A weight will basically give a rule a fraction of the overall bandwidth. The denominator of that fraction (high-school math coming back to me) will vary based on what rules have active connections.

- To calculate the assigned bandwidth you'll need to add up the weights of all active rules.
- Inactive rules change the entire fraction
- Example:

Bandwidth = 10Gb
Rule 1 weight = 10
Rule 2 weight = 40
Rule 3 weight = 50 (default/final rule)
- If all rules have active connections, Rule 1 gets 10/100 (1Gb), Rule 2 gets 40/100 (4Gb), rule 3 gets 50/100 (5Gb)
- If all connections through rule 3 terminate, leaving only 1 & 2 active, Rule 1 gets 10/50 (2Gb) and rule 2 gets 40/50 (8Gb)

Does that help or confuse?

Please note that limits and guarantees can give much more granular/correct control. In Traditional QoS polices you can even make those limits and guarantees effective per-connection.

Also, prior to R77.10, deploying QoS will preclude/disable acceleration technologies (SecureXL and CoreXL). This can have a major impact on gateways that depend on the performance gains. Even after R77.10 you'll have to follow SK98229 (ttps://supportcenter.checkpoint.com/supportcenter/portal?eventSubmit_doGoviewsolutiondetails=&solutionid=sk98229) to enable acceleration technology support for QoS.

It's all pretty well documented in the QoS Admin Guide (https://sc1.checkpoint.com/documents/R77.10/CP_R77.10_QoS_WebAdminGuide/html_frameset.htm).

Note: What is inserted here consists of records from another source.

/-!
# `BalabanUV.Beta.GAN24.ExitPairingSourceForm` — binder row G-an2-4 ∕ (CONV-C), the (S) row of RULING R-gan24p1-g27-1 B (viii), the Ward-type half (W-γ) (road-P2 g39),
# EXIT class, jb = 0: **THE `(d*d)`-PAIRING OF A BOUNDED `Lc`-PERIODIC 1-FORM WITH A FIELD COLUMN OF `G₀ ∘ W` IS A PAIRING WITH THE SOURCE `W` ALONE —
# `⟨(d*d) m, (G₀∘W)^F_{·xb}⟩ = ⟨Π^ρ m, W^F_{·xb}⟩ + (Lc^{d+1})⁻¹·Σ_κ (𝒬_{Lc} m)_κ·⟨𝟙^{exit}_κ, W^F_{·xb}⟩`; THE RESOLVENT IS GONE**
# (G-an2-4 formalisation swarm → CRUX TEAM (2), seat `b2b-balaban-gan24-formalise-leaf-06` = the (γ) hand, gen 46, INTENT 4; the structural half of ENGINE (M1)∕(M3))

NOT IN PRINT; OUR BOOKKEEPING ([folklore] BY NAME over: leaf-06 g46's `RelInvWardPairing.ward_pairing` and `EdgePotentialColumnOrthogonal` (the hard-axial representative, constant contour
sums, zero `mm` column mass), leaf-06 g45's Fubini `GaugeReadColumnSums.tsum_comp_apply_eq_rowTotals`, leaf-02 g51's ROW SOURCE SUMS `CoDressedColumnSourceSums.tsum_source_rowH_coDressKBm_KInvStep`,
an2's `AxialDressingRooted.coDressKBmAt_KInvStep_inr_row_off ∕ _inr_col_off`, road-P2 g40's `CombSlotDerivativeBorderRead.tsum_coarse_of_off`; 0 `def`, 0 cited fact, 0 `def … : Prop`, 0 sorry).
HONEST FRAMING (cell contract, verbatim): «discharging `BetaPertH` makes Bałaban's UV stability UNCONDITIONAL — a real constructive-QFT result; it is NOT the continuum limit and NOT the
Clay problem.»  HONEST DEPENDENCY (verbatim): «continuum YM on T⁴ ⇐ BetaPertH ∧ nine spine estimates (0/9 proved); BetaPertH ⇐ (D1) ∧ (D4) ∧ CAP+tail; G-an2-4 gates asym, D1 and NE2/3/4.»

WHY.  The (γ) read-vector of (W-γ) is a field row-sum of `G₀ ∘ 𝒟(e)` (`𝒟(e) = dM G₀ Lc S₀ M1₀ ν y′`, a LOCALISED source) against the block pure gauge `ĝ_y`; the exit-class charge is its
`(d*d) m̃_ab`-pairing (INTENT 1).  `ward_pairing` (INTENT 2) turns that pairing into `⟨Π^ρ m̃, 𝒟(e)^F⟩ + Σ'_y Σ_κ (𝒬 m̃′) κ y·(G₀∘𝒟(e))(Lc•y, ·, inr κ, ·)`; for a PERIODIC `m` the contour sums
are one constant per direction (INTENT 3), and THIS FILE removes `G₀` from the second term too: the coarse row sums `Σ'_y G₀ (Lc•y) z (inr κ) a` of the co-dressed resolvent are
`−Lc·colMass·𝟙^{exit}(z)` on field legs (leaf-02 g51's row source sums, every `j`) and `0` on multiplier legs (zero `mm` column mass, every `j`).  What remains for (M1) is table
algebra against three explicit forms (`Π^ρ m̃_ab`, the exit faces, `ĝ_y`) — leaf-02's `dψ`-laws — and no resolvent.
* §1 `tsum_inr_inr_coDressKBmAt_KInvStep` (every `j`, every second site: the `mm` coarse row sums vanish), `tsum_inr_row_coDressKBmAt_KInvStep` ∕ `tsum_inr_row_comp_coarse` (every `j`: `Σ'_u G_j u z (inr κ) c` over ALL
  `u` = the coarse row sum, by `inr_row_off` + `tsum_coarse_of_off`), **`tsum_inr_row_comp_eq`** (every `j`, `W` localised: `Σ'_u (G_j∘W) u x (inr κ) b = Σ'_z Σ_l 𝟙[z_l % Lc = Lc−1]·(−Lc·colMass d Lc j l κ)·W z x (inl l) b`).
* §2 **`exitPairing_eq_source`** (`j = 0`, `m` bounded `Lc`-periodic, `W` spread and localised, in-block root):
  `Σ'_u Σ_κ (curvAdj (curv m)) κ u·(G₀∘W) u x (inl κ) b = Σ'_u Σ_κ (Π^ρ m) κ u·W u x (inl κ) b + Σ_κ (𝒬_{Lc} m κ 0)·Σ'_z Σ_l 𝟙[z_l % Lc = Lc−1]·(−Lc·colMass d Lc 0 l κ)·W z x (inl l) b`,
  and **`exitPairing_eq_source'`** with `colMass` evaluated: `… − (Lc^{d+1})⁻¹·Σ_κ (𝒬_{Lc} m κ 0)·Σ'_z 𝟙[z_κ % Lc = Lc−1]·W z x (inl κ) b`.
* §3 **`edgePotential_pairing_eq_source`**: the instance `m = m̃_ab` (`a ≠ b`).
Asserts NO value of any read vector or table; NOTHING of (W-γ) ∕ (T-F) ∕ (INV) ∕ (S) claimed; NEVER «G-an2-4 closed» as (CONV-C); NOT D1, NOT `BetaPertH`, NOT continuum, NOT Clay.
2026-08-22; no existing file touched.
-/

noncomputable section

open Finset
open scoped BigOperators
open Literature.Probability.LatticeModels (TorusSite Torus.proj Torus.proj_apply)
open Literature.MathematicalPhysics.QuantumFieldTheory
open Literature.MathematicalPhysics.QuantumFieldTheory.Balaban1983to89
open Literature.MathematicalPhysics.QuantumFieldTheory.Balaban1983to89.Beta
open B12Sec2to5 (l1 l1_nonneg)
open ExpKernelCalculus (MKer Decays BiLoc comp summable_exp_shift summable_exp_shift')
open AffineAveraging (Form0 Form1 Form2 box toSite unitVec unitVec_apply dz curv curvAdj contourSum)
open AveragingContours (blk off)
open RootedComb (axProjAt)
open OneStepResolventKernel (Fib)
open OneStepKernelFamily (KInvStep colH)
open SecondOrderResponse (colM)
open Summit.QuantumFields.BalabanUV.Beta.TameKernelCalculus
open Summit.QuantumFields.BalabanUV.Beta.ChartConjugationRelative (RelInv spr_comp)
open Summit.QuantumFields.BalabanUV.Beta.AxialDressingRooted (IsCombBondAt axEc coDressKBmAt spr_coDressKBmAt decays_coDressKBmAt_KInvStep one_le_of_neZero
  axProjAt_eq_zero_of_isCombBond coDressKBmAt_KInvStep_inr_row_off coDressKBmAt_KInvStep_inr_col_off comp_inr_row_eq_zero)
open Summit.QuantumFields.BalabanUV.Beta.BorderedHessian (bhK relInv_coDressKBmAt_KInvStep_zero)
open Summit.QuantumFields.BalabanUV.Beta.KernelWardMColumn (colM_coDressKBmAt)
open Summit.QuantumFields.BalabanUV.Beta.BorderedHessian (off_eq_zero_iff_proj)
open OneStepResolventKernel (eq_zsmul_quo_of_proj)
open LatticeForm (quo)
open Summit.QuantumFields.BalabanUV.Beta.GAN24.MultiplierZeroMass (tsum_colM_KInvStep_pos)
open Summit.QuantumFields.BalabanUV.Beta.GAN24.LinT2ZeroModeStep (colMass)
open Summit.QuantumFields.BalabanUV.Beta.GAN24.RelInvWardPairing (ward_pairing)
open Summit.QuantumFields.BalabanUV.Beta.GAN24.EdgePotentialColumnOrthogonal (abs_axProjAt_le axProjAt_eq_sub_dz contourSum_axProjAt contourSum_add_coarse)
open Summit.QuantumFields.BalabanUV.Beta.GAN24.EdgePlaquettePotential (curvAdj_curv_sub_dz abs_edgePotential_le_one edgePotential_add_zsmul)
open Summit.QuantumFields.BalabanUV.Beta.GAN24.GaugeReadColumnSums (tsum_comp_apply_eq_rowTotals)
open Summit.QuantumFields.BalabanUV.Beta.GAN24.CoDressedColumnSourceSums (tsum_source_rowH_coDressKBm_KInvStep)
open Summit.QuantumFields.BalabanUV.Beta.GAN24.CombSlotDerivativeBorderRead (tsum_coarse_of_off)

namespace Summit.QuantumFields.BalabanUV.Beta.GAN24.ExitPairingSourceForm

variable {d : ℕ}

/-! ## §1 The coarse multiplier-row sums of the co-dressed step resolvent (every level `j`) -/

/-- [folklore] **THE `mm` COARSE ROW SUMS VANISH, EVERY `j`, EVERY SECOND SITE**: `Σ'_y G_j (Lc•y) z (inr κ) (inr μ) = 0` (off the coarse lattice every entry is `0` —
an2's `coDressKBmAt_KInvStep_inr_col_off`; on it, an1's `colM_coDressKBmAt` + gan24-leaf-14's `tsum_colM_KInvStep_pos`). -/
theorem tsum_inr_inr_coDressKBmAt_KInvStep {Lc : ℕ} [NeZero Lc] (ρ : Fin (d + 1) → ℤ) (j : ℕ) (κ μ : Fin (d + 1)) (z : Fin (d + 1) → ℤ) :
    ∑' y : Fin (d + 1) → ℤ, coDressKBmAt ρ Lc (KInvStep (d := d) Lc j) ((Lc : ℤ) • y) z (Sum.inr κ) (Sum.inr μ) = 0 := by
  classical
  by_cases hz : Torus.proj Lc z = 0
  · obtain ⟨y', rfl⟩ : ∃ y' : Fin (d + 1) → ℤ, z = (Lc : ℤ) • y' := ⟨quo Lc z, eq_zsmul_quo_of_proj hz⟩
    have e : ∀ y : Fin (d + 1) → ℤ, coDressKBmAt ρ Lc (KInvStep (d := d) Lc j) ((Lc : ℤ) • y) ((Lc : ℤ) • y') (Sum.inr κ) (Sum.inr μ)
        = colM (KInvStep (d := d) Lc j) Lc μ y' κ y := fun y => by
      rw [← colM_coDressKBmAt ρ Lc (KInvStep (d := d) Lc j) μ y' κ y]; rfl
    simp only [e]
    exact tsum_colM_KInvStep_pos j μ y' κ
  · have e : ∀ y : Fin (d + 1) → ℤ, coDressKBmAt ρ Lc (KInvStep (d := d) Lc j) ((Lc : ℤ) • y) z (Sum.inr κ) (Sum.inr μ) = 0 := fun y =>
      coDressKBmAt_KInvStep_inr_col_off ρ j hz _ _ μ
    simp only [e, tsum_zero]

/-- [folklore] **THE MULTIPLIER-ROW SUM OVER ALL FINE SITES IS THE COARSE ROW SUM** (the multiplier rows of `G_j` vanish off the coarse lattice — an2's `coDressKBmAt_KInvStep_inr_row_off`). -/
theorem tsum_inr_row_coDressKBmAt_KInvStep {Lc : ℕ} [NeZero Lc] (ρ : Fin (d + 1) → ℤ) (j : ℕ) (κ : Fin (d + 1)) (z : Fin (d + 1) → ℤ) (c : Fib d) :
    ∑' u : Fin (d + 1) → ℤ, coDressKBmAt ρ Lc (KInvStep (d := d) Lc j) u z (Sum.inr κ) c
      = ∑' y : Fin (d + 1) → ℤ, coDressKBmAt ρ Lc (KInvStep (d := d) Lc j) ((Lc : ℤ) • y) z (Sum.inr κ) c := by
  classical
  refine tsum_coarse_of_off (one_le_of_neZero Lc) (f := fun u => coDressKBmAt ρ Lc (KInvStep (d := d) Lc j) u z (Sum.inr κ) c) fun p hp => ?_
  have hp' : Torus.proj Lc p ≠ 0 := fun h => hp ((off_eq_zero_iff_proj p).2 h)
  exact coDressKBmAt_KInvStep_inr_row_off ρ j hp' z κ c

/-- [folklore] The multiplier rows of `G_j ∘ W` vanish off the coarse lattice, so their sum over all fine sites is the coarse row sum. -/
theorem tsum_inr_row_comp_coarse {Lc : ℕ} [NeZero Lc] (ρ : Fin (d + 1) → ℤ) (j : ℕ) (W : MKer (d + 1) (Fib d)) (κ : Fin (d + 1)) (x : Fin (d + 1) → ℤ) (b : Fib d) :
    ∑' u, comp (coDressKBmAt ρ Lc (KInvStep (d := d) Lc j)) W u x (Sum.inr κ) b
      = ∑' y : Fin (d + 1) → ℤ, comp (coDressKBmAt ρ Lc (KInvStep (d := d) Lc j)) W ((Lc : ℤ) • y) x (Sum.inr κ) b := by
  classical
  refine tsum_coarse_of_off (one_le_of_neZero Lc) (f := fun u => comp (coDressKBmAt ρ Lc (KInvStep (d := d) Lc j)) W u x (Sum.inr κ) b) fun p hp => ?_
  have hp' : Torus.proj Lc p ≠ 0 := fun h => hp ((off_eq_zero_iff_proj p).2 h)
  exact comp_inr_row_eq_zero _ _ (fun y f => coDressKBmAt_KInvStep_inr_row_off ρ j hp' y κ f) x b

/-- NOT IN PRINT; OUR BOOKKEEPING.  **THE MULTIPLIER-ROW SUM OF `G_j ∘ W` IS A SOURCE PAIRING WITH THE EXIT FACES** (every `j`, in-block root, `W` localised):
`Σ'_u (G_j∘W) u x (inr κ) b = Σ'_z Σ_l 𝟙[z_l % Lc = Lc−1]·(−Lc·colMass d Lc j l κ)·W z x (inl l) b` — Fubini (leaf-06 g45), the multiplier-leg row sums vanish (§1), the field-leg row
sums are leaf-02 g51's ROW SOURCE SUMS. -/
theorem tsum_inr_row_comp_eq {Lc : ℕ} [NeZero Lc] {r : Fin (d + 1) → ℕ} (hr : r ∈ box (d + 1) Lc) (j : ℕ) {W : MKer (d + 1) (Fib d)} {CW δW : ℝ}
    {p₀ q₀ : Fin (d + 1) → ℤ} (hW : BiLoc W p₀ q₀ CW δW) (hδW : 0 < δW) (κ : Fin (d + 1)) (x : Fin (d + 1) → ℤ) (b : Fib d) :
    ∑' u, comp (coDressKBmAt (toSite r) Lc (KInvStep (d := d) Lc j)) W u x (Sum.inr κ) b
      = ∑' z, ∑ l : Fin (d + 1), (if z l % (Lc : ℤ) = (Lc : ℤ) - 1 then (Lc : ℝ) * (-colMass d Lc j l κ) else 0) * W z x (Sum.inl l) b := by
  obtain ⟨δG, CG, hδG, -, hG⟩ := decays_coDressKBmAt_KInvStep (d := d) hr j
  rw [tsum_comp_apply_eq_rowTotals hG hδG hW hδW x (Sum.inr κ) b]
  refine tsum_congr fun z => ?_
  rw [Fintype.sum_sum_type]
  have hF : ∀ l : Fin (d + 1), (∑' u, coDressKBmAt (toSite r) Lc (KInvStep (d := d) Lc j) u z (Sum.inr κ) (Sum.inl l))
      = if z l % (Lc : ℤ) = (Lc : ℤ) - 1 then (Lc : ℝ) * (-colMass d Lc j l κ) else 0 := fun l => by
    rw [tsum_inr_row_coDressKBmAt_KInvStep, tsum_source_rowH_coDressKBm_KInvStep hr j κ l z]
  have hM : ∀ μ : Fin (d + 1), (∑' u, coDressKBmAt (toSite r) Lc (KInvStep (d := d) Lc j) u z (Sum.inr κ) (Sum.inr μ)) = 0 := fun μ => by
    rw [tsum_inr_row_coDressKBmAt_KInvStep, tsum_inr_inr_coDressKBmAt_KInvStep]
  simp only [hF, hM, zero_mul, Finset.sum_const_zero, add_zero]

Let me know if you have more specific questions.

-E

One other peculiarity with weights is the following:

- Suppose Rule 1 is using its entire allocated 1Gbps but is pushing for more
- Suppose Rule 2 is only using 2Gbps of the 4Gbps allocated by weight
- Suppose Rule 3 is only using 1Gbps of the 5Gbps allocated by weight

At least temporarily, Rule 1 is allowed to consume more than its assigned 1Gbps because the other rules are not using all of their assigned bandwidth. Should Rules 2 and 3 suddenly start consuming all of their allocated bandwidth Rule 1 will be crammed back into its assigned 1Gbps via selective dropping of its packets to make the sending TCP stacks matching Rule 1 slow back down. So the bandwidth assigned by weights is really only being used exactly that way if all matching rules are using absolutely all of their assigned bandwidth; a great feature of using just weights is that if there is idle bandwidth somewhere and some connection wants it, bandwidth is never wasted. However now suppose a Limit of 500Mbps is added to Rule 1 in addition to its 10 weight. Rule 1 may use less than 500Mbps, but under no circumstances may it ever go above 500Mbps even if there is idle bandwidth available. With limits imposed idle bandwidth can most definitely go to waste. Guarantees can also waste bandwidth since when they are active no other rule may ever intrude into that guaranteed bandwidth even if very little of it is actually being used.

EricAnderson
2015-01-31, 01:19
Yes. I guess I simplified a bit too much. I should have mentioned (and will add now) that my examples assume that each active rule is vying for more bandwidth than is available. QoS will not leave bandwidth unused simply because an underutilized rule is "overweighted" (I love making up words).

And yes, incorrect/excessive use of limits can leave bandwidth un-utilized, and guarantees can leave you oversubscribed (sometimes resulting in verification failures).

It's a very tricky (but interesting) topic. Thanks for filling in the gaps.